### PROBLEM TO SOLVE
Look through the records below and copy each line that includes the word "hedge".

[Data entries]
####

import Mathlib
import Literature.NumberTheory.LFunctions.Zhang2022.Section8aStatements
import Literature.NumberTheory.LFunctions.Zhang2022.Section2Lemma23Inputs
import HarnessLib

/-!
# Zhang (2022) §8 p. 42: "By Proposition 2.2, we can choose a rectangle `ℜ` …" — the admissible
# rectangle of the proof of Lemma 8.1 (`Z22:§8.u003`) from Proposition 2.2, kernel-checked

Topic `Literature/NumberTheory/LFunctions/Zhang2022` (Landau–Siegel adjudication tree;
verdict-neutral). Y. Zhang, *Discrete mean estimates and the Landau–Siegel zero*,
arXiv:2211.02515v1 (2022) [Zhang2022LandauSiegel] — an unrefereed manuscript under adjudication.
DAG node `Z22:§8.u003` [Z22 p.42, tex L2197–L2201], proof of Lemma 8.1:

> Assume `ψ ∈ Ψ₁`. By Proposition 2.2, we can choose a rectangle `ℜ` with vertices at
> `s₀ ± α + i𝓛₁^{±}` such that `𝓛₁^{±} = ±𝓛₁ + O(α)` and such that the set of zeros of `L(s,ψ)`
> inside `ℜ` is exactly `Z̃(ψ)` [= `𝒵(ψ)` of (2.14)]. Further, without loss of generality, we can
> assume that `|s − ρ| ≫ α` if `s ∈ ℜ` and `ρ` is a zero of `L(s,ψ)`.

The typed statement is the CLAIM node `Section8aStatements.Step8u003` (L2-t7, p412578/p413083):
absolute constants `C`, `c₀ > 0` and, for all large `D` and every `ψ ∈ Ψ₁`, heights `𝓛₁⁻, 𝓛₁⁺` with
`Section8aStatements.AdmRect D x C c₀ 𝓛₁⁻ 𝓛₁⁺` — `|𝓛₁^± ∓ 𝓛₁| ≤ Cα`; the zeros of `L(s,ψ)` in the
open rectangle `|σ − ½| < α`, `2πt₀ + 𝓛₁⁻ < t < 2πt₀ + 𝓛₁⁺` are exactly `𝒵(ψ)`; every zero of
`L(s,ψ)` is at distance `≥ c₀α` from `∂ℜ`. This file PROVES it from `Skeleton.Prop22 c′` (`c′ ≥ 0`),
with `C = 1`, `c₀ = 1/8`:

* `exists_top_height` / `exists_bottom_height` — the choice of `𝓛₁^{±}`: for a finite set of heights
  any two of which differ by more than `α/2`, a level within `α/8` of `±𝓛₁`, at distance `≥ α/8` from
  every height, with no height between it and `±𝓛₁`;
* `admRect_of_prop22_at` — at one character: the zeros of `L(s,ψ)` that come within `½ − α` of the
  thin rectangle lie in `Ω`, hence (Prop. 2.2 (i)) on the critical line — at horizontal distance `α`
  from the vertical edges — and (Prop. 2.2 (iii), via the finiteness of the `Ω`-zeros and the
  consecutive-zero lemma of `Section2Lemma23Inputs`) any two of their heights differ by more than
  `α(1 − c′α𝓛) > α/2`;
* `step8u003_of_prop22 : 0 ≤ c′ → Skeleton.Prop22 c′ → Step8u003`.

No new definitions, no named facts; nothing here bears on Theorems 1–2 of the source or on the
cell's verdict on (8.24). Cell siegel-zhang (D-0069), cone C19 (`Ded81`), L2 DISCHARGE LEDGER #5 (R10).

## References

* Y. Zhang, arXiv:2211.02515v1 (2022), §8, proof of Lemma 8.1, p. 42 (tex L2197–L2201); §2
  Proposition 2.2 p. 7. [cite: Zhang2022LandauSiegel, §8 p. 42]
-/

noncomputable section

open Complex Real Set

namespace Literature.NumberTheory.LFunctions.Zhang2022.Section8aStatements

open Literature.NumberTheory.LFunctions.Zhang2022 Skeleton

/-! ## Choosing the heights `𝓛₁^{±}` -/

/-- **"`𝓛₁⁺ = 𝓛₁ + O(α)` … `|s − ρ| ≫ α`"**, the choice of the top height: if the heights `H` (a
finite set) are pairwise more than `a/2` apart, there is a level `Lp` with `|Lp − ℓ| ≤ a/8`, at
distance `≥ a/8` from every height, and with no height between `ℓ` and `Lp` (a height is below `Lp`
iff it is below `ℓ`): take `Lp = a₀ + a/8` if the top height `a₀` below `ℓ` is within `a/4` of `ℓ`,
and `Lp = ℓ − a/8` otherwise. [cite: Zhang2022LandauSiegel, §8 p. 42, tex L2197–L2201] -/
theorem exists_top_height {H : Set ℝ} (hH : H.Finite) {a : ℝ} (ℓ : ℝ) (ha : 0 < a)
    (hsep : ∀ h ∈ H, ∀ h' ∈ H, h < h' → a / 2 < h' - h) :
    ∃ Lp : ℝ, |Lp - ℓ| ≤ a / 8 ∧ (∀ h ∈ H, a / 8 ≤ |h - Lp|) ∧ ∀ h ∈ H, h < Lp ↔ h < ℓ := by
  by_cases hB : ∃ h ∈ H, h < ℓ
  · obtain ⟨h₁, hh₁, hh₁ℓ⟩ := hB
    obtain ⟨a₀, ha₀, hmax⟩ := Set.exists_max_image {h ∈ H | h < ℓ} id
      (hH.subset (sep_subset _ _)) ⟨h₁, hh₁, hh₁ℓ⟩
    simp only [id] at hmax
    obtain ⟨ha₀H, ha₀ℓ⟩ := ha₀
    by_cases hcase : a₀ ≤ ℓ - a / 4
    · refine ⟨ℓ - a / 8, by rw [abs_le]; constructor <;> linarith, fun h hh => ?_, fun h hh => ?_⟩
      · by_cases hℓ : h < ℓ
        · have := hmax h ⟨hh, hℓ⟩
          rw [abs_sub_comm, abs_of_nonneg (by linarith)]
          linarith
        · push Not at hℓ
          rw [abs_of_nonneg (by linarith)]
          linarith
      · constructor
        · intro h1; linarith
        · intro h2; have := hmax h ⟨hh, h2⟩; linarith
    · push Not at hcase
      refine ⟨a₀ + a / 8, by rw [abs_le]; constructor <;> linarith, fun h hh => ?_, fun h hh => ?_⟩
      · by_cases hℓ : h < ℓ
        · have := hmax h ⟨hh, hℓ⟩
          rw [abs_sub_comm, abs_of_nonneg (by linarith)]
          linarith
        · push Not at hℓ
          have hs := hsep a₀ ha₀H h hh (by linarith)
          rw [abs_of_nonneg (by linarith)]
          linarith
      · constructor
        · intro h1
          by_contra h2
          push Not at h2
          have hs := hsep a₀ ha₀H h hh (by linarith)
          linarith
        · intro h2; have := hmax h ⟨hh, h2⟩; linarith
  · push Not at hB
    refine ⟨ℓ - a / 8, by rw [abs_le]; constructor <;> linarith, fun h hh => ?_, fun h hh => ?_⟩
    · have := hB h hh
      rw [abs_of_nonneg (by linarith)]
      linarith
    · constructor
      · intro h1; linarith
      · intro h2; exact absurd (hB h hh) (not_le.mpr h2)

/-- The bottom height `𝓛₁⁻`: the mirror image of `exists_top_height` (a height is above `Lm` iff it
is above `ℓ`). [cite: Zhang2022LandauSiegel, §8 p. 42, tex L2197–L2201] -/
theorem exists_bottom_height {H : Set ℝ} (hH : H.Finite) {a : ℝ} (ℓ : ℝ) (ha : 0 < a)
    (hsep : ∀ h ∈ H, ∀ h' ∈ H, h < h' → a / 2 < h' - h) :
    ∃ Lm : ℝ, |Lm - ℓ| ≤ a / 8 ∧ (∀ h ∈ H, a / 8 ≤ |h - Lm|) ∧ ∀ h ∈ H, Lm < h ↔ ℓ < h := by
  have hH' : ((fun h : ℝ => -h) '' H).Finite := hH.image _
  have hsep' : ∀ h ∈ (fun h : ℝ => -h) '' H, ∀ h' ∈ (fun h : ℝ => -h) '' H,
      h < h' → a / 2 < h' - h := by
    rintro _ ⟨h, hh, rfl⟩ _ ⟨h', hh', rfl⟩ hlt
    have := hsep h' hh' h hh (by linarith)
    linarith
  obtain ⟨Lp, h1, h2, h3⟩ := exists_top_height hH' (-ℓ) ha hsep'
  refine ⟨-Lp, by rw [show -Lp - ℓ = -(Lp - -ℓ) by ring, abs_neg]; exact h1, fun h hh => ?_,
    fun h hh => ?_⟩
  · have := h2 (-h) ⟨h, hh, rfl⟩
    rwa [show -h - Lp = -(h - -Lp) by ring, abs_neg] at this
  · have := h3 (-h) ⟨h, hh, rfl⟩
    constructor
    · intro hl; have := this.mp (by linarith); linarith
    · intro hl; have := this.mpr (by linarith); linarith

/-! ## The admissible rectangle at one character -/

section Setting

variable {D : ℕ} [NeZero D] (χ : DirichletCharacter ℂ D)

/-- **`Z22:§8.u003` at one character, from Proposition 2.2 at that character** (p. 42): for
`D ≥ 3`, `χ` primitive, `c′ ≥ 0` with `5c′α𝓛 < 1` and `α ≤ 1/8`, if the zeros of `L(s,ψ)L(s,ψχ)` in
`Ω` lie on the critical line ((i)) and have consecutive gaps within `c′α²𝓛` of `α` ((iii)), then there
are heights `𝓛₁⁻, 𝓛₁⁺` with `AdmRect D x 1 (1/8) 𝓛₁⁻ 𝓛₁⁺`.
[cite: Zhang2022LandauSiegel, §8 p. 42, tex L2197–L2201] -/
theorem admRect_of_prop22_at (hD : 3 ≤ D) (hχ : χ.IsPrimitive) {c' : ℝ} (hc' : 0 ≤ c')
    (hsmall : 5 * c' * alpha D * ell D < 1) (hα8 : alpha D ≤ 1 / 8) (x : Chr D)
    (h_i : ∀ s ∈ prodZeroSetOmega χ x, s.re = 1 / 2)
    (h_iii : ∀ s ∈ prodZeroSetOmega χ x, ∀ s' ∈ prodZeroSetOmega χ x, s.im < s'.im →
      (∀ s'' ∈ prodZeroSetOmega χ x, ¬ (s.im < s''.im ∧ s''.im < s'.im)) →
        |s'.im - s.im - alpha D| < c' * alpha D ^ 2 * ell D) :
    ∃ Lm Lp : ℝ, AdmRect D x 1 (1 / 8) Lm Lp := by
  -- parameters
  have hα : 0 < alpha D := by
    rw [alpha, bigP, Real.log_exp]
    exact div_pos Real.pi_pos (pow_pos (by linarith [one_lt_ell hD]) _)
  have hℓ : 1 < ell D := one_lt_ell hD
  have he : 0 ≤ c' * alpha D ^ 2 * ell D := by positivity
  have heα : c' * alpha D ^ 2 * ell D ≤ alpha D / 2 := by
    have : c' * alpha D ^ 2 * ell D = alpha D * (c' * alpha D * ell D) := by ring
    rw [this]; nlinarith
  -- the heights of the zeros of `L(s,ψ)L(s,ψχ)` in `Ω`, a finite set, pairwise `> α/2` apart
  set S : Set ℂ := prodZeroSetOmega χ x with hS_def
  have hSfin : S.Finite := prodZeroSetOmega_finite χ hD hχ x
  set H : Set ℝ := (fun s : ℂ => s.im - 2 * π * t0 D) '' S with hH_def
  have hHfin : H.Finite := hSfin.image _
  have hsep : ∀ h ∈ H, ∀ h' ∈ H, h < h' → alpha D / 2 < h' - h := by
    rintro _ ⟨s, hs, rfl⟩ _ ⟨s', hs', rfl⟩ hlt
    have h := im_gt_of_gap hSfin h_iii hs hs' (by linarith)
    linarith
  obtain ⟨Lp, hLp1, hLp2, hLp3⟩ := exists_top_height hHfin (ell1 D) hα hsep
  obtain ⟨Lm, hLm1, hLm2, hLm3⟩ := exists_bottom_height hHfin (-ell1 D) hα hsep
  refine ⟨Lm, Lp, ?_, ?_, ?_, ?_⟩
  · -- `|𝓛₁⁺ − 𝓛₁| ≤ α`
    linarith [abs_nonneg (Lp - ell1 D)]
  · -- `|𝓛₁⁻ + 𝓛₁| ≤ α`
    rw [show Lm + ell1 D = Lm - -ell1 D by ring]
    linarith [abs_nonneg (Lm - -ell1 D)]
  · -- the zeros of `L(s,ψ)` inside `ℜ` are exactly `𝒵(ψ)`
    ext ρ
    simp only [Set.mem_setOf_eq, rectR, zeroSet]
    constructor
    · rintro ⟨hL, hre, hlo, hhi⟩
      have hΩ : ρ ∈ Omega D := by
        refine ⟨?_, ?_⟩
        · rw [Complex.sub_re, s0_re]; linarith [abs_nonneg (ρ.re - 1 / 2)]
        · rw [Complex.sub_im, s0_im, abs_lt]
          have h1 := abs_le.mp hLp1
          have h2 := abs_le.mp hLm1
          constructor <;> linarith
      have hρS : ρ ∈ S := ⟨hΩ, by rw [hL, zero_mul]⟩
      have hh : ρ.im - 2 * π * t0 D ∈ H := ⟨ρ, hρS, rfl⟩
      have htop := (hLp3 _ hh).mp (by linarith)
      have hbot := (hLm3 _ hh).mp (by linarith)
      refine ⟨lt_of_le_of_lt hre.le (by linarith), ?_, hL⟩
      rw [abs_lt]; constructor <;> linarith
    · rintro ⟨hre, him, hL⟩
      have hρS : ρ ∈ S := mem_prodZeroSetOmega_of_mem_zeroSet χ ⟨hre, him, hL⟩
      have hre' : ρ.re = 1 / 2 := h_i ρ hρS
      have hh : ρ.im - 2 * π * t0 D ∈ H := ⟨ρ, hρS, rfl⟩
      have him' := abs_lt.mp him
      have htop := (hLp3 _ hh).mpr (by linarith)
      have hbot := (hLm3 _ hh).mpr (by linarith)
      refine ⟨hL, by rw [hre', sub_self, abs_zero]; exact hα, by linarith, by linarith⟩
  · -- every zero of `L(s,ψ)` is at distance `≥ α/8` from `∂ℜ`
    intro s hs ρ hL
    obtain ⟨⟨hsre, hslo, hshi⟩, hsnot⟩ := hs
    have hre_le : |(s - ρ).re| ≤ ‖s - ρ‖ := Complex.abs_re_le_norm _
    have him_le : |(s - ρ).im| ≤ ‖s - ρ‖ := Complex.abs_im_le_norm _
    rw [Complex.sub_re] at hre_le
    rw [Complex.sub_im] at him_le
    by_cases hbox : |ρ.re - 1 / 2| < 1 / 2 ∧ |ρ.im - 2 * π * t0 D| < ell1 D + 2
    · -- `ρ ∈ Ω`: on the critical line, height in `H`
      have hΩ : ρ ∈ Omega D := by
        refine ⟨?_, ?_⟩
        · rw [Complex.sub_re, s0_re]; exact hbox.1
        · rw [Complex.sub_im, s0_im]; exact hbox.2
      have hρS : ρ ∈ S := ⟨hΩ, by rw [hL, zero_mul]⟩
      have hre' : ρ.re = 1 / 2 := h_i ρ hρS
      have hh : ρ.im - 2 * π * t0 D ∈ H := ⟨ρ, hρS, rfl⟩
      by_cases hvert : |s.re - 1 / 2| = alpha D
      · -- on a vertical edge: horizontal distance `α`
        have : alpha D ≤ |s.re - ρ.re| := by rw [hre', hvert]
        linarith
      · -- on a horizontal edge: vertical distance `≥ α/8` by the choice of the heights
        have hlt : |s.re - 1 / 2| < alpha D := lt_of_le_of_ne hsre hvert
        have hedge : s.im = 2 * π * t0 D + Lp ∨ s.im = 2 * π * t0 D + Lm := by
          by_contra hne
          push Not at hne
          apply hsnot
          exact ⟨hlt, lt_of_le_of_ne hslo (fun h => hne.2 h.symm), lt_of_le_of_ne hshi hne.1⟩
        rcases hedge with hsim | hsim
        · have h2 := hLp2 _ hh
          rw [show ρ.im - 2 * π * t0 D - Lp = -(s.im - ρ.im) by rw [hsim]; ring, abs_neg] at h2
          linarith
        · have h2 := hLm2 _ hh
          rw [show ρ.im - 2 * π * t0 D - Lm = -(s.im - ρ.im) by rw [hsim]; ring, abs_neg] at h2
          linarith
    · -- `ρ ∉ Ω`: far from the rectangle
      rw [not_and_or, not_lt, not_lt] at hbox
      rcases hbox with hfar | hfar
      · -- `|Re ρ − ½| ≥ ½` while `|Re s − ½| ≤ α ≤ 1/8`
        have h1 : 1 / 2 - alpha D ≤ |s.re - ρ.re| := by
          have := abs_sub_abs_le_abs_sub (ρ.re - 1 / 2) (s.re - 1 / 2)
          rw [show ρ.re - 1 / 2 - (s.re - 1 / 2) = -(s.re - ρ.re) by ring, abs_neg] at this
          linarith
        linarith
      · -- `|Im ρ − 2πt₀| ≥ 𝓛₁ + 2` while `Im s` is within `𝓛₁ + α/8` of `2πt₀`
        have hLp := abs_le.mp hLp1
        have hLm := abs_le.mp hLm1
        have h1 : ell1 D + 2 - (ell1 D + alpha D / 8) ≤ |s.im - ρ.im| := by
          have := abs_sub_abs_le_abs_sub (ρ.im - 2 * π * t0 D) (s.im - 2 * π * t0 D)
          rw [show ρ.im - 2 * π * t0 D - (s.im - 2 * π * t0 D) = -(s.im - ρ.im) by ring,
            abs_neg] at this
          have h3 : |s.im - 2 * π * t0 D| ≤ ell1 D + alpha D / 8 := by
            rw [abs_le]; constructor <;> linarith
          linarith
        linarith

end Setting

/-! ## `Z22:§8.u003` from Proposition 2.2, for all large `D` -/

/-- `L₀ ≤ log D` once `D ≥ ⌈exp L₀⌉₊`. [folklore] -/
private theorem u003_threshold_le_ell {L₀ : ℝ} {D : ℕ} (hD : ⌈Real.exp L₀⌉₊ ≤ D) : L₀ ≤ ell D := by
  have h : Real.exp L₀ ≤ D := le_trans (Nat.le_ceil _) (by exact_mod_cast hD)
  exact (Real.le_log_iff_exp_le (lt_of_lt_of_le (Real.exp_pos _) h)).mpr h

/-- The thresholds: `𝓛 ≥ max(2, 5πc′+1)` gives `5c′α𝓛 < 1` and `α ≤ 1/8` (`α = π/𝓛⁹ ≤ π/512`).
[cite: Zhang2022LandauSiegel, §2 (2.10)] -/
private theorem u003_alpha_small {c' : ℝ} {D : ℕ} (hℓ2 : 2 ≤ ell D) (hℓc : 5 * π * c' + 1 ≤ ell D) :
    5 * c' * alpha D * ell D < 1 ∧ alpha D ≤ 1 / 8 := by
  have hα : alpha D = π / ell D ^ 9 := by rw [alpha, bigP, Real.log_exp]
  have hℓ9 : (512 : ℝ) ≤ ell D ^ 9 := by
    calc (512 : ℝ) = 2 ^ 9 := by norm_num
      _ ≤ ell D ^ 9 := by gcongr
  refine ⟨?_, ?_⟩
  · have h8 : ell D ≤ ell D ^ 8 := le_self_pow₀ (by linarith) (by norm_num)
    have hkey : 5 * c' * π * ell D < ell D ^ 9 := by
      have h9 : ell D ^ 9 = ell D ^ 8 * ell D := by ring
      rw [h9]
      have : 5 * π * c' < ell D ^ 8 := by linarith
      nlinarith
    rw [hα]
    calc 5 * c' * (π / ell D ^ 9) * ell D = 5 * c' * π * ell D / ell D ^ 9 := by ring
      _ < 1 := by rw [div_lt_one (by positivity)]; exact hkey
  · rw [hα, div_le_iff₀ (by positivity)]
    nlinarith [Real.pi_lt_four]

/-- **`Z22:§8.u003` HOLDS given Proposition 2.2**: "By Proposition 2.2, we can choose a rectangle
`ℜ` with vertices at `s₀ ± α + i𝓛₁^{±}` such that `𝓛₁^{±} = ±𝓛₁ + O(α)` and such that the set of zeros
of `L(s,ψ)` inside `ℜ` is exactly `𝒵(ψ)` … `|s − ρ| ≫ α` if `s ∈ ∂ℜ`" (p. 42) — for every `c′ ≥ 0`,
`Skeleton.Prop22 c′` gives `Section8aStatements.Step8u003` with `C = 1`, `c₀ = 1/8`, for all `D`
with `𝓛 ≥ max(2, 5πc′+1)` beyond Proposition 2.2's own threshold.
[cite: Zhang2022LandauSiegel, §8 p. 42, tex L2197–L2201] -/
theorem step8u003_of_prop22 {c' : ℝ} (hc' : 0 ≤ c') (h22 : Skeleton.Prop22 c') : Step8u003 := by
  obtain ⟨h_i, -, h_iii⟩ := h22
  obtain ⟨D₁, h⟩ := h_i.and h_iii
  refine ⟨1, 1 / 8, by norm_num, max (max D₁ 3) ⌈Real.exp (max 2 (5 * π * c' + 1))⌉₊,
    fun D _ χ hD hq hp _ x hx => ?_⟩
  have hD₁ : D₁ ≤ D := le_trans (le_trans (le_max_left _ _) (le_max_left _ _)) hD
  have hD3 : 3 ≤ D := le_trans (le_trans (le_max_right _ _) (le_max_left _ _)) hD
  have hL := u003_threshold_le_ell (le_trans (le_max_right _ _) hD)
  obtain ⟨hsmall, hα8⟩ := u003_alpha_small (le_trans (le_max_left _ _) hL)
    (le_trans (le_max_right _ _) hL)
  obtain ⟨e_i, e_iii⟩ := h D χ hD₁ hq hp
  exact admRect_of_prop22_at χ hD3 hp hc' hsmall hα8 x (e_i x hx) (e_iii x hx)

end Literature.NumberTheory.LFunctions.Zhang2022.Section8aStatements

####

### WRITTEN SOLUTION
        have hedge : s.im = 2 * π * t0 D + Lp ∨ s.im = 2 * π * t0 D + Lm := by
        rcases hedge with hsim | hsim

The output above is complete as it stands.